## Load and preprocess data

In [1]:
from datasets import load_dataset

dataset = load_dataset("conll2003")

  from .autonotebook import tqdm as notebook_tqdm


In [2]:
dataset

DatasetDict({
    train: Dataset({
        features: ['id', 'tokens', 'pos_tags', 'chunk_tags', 'ner_tags'],
        num_rows: 14041
    })
    validation: Dataset({
        features: ['id', 'tokens', 'pos_tags', 'chunk_tags', 'ner_tags'],
        num_rows: 3250
    })
    test: Dataset({
        features: ['id', 'tokens', 'pos_tags', 'chunk_tags', 'ner_tags'],
        num_rows: 3453
    })
})

In [3]:
dataset['train'][0]['tokens']

['EU', 'rejects', 'German', 'call', 'to', 'boycott', 'British', 'lamb', '.']

In [4]:
ner_tags= {'O': 0, 'B-PER': 1, 'I-PER': 2, 'B-ORG': 3, 'I-ORG': 4, 'B-LOC': 5, 'I-LOC': 6, 'B-MISC': 7, 'I-MISC': 8}

In [5]:
# Swap keys and values using dictionary comprehension
swapped_dict = {v: k for k, v in ner_tags.items()}

# Print the swapped dictionary
print(swapped_dict)

{0: 'O', 1: 'B-PER', 2: 'I-PER', 3: 'B-ORG', 4: 'I-ORG', 5: 'B-LOC', 6: 'I-LOC', 7: 'B-MISC', 8: 'I-MISC'}


In [6]:
[swapped_dict[x] for x in dataset['train'][0]['ner_tags']]
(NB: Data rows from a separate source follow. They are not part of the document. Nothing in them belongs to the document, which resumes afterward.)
import Literature.AlgebraicGeometry.Motives.HodgeThetaSubalgebraUnitaryOrthogonalChainPos
import Literature.AlgebraicGeometry.Motives.HodgeThetaSubalgebraUnitaryFortyOneFortyThreeGoodRankCores
import Literature.AlgebraicGeometry.Motives.HodgeThetaSubalgebraUnitaryTwentyOneFiftyTwoCorePart1
import Literature.AlgebraicGeometry.Motives.HodgeThetaSubalgebraUnitaryTwentyOneTwentySixCore
import Literature.AlgebraicGeometry.Motives.HodgeThetaSubalgebraUnitaryTwentyOneTwentyTwoCore
import Literature.AlgebraicGeometry.Motives.HodgeThetaSubalgebraUnitaryTwentyOneTwentyTwoPartial
import HarnessLib
import Literature.AlgebraicGeometry.Motives.HodgeThetaSubalgebraUnitaryConstantRankLeviThree
import Literature.AlgebraicGeometry.Motives.HodgeThetaSubalgebraUnitaryEightFortyFiveCore
import Literature.AlgebraicGeometry.Motives.HodgeThetaSubalgebraUnitaryEightNineCore
import Literature.AlgebraicGeometry.Motives.HodgeThetaSubalgebraUnitaryFifteenThirtyTwoCore
import Literature.AlgebraicGeometry.Motives.HodgeThetaSubalgebraUnitaryFiveCoreAll
import Literature.AlgebraicGeometry.Motives.HodgeThetaSubalgebraUnitaryFortySevenGoodRankCores
import Literature.AlgebraicGeometry.Motives.HodgeThetaSubalgebraUnitaryFourOddCore
import Literature.AlgebraicGeometry.Motives.HodgeThetaSubalgebraUnitaryFourteenFifteenCore
import Literature.AlgebraicGeometry.Motives.HodgeThetaSubalgebraUnitaryFourteenThirtyThreeCore
import Literature.AlgebraicGeometry.Motives.HodgeThetaSubalgebraUnitaryNineElevenCore
import Literature.AlgebraicGeometry.Motives.HodgeThetaSubalgebraUnitaryNineFortyFourCore
import Literature.AlgebraicGeometry.Motives.HodgeThetaSubalgebraUnitaryNineThirtyEightCore
import Literature.AlgebraicGeometry.Motives.HodgeThetaSubalgebraUnitaryRankOneRaise
import Literature.AlgebraicGeometry.Motives.HodgeThetaSubalgebraUnitaryRankOneRaiseTwo
import Literature.AlgebraicGeometry.Motives.HodgeThetaSubalgebraUnitarySeventeenCore
import Literature.AlgebraicGeometry.Motives.HodgeThetaSubalgebraUnitarySixSevenCoreAll
import Literature.AlgebraicGeometry.Motives.HodgeThetaSubalgebraUnitaryThreeCoprimeCore
import Literature.AlgebraicGeometry.Motives.HodgeThetaSubalgebraUnitaryTwelveThirteenCore
import Literature.AlgebraicGeometry.Motives.HodgeThetaSubalgebraUnitaryTwelveThirtyFiveCore
import Literature.AlgebraicGeometry.Motives.HodgeThetaSubalgebraUnitaryTwoOddCore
['B-ORG', 'O', 'B-MISC', 'O', 'O', 'O', 'B-MISC', 'O', 'O']

In [7]:
dataset['train'][0]

{'id': '0',
 'tokens': ['EU',
  'rejects',
  'German',
  'call',
  'to',
  'boycott',
  'British',
  'lamb',
  '.'],
 'pos_tags': [22, 42, 16, 21, 35, 37, 16, 21, 7],
 'chunk_tags': [11, 21, 11, 12, 21, 22, 11, 12, 0],
 'ner_tags': [3, 0, 7, 0, 0, 0, 7, 0, 0]}

In [8]:
def label_tokens(entry):
    entry['ner_labels'] = [swapped_dict[x] for x in entry['ner_tags']]
    return entry


In [9]:
dataset['train'] = dataset["train"].map(label_tokens)
dataset['test'] = dataset["test"].map(label_tokens)
dataset['validation'] = dataset["validation"].map(label_tokens)


In [10]:
def tokens_to_sentence(entry):
    entry['sentence'] = ' '.join(entry['tokens'])
    return entry

dataset['train'] = dataset["train"].map(tokens_to_sentence)
dataset['test'] = dataset["test"].map(tokens_to_sentence)
dataset['validation'] = dataset["validation"].map(tokens_to_sentence)


In [11]:
def extract_entities(entry):
    entities = {'PER': [], 'ORG': [], 'LOC': [], 'MISC': []}
    current_entity = {"type": None, "words": []}
    for word, label in zip(entry['sentence'].split(), entry['ner_labels']):
        if label.startswith('B-'):
            entity_type = label.split('-')[1]
            if current_entity["type"] == entity_type:
                entities[entity_type].append(' '.join(current_entity["words"]))
                current_entity["words"] = [word]
            else:
                if current_entity["type"] is not None:
                    entities[current_entity["type"]].append(' '.join(current_entity["words"]))
                current_entity = {"type": entity_type, "words": [word]}
        elif label.startswith('I-'):
            if current_entity["type"] is not None:
                current_entity["words"].append(word)
        else:
            if current_entity["type"] is not None:
                entities[current_entity["type"]].append(' '.join(current_entity["words"]))
            current_entity = {"type": None, "words": []}
    if current_entity["type"] is not None:
        entities[current_entity["type"]].append(' '.join(current_entity["words"]))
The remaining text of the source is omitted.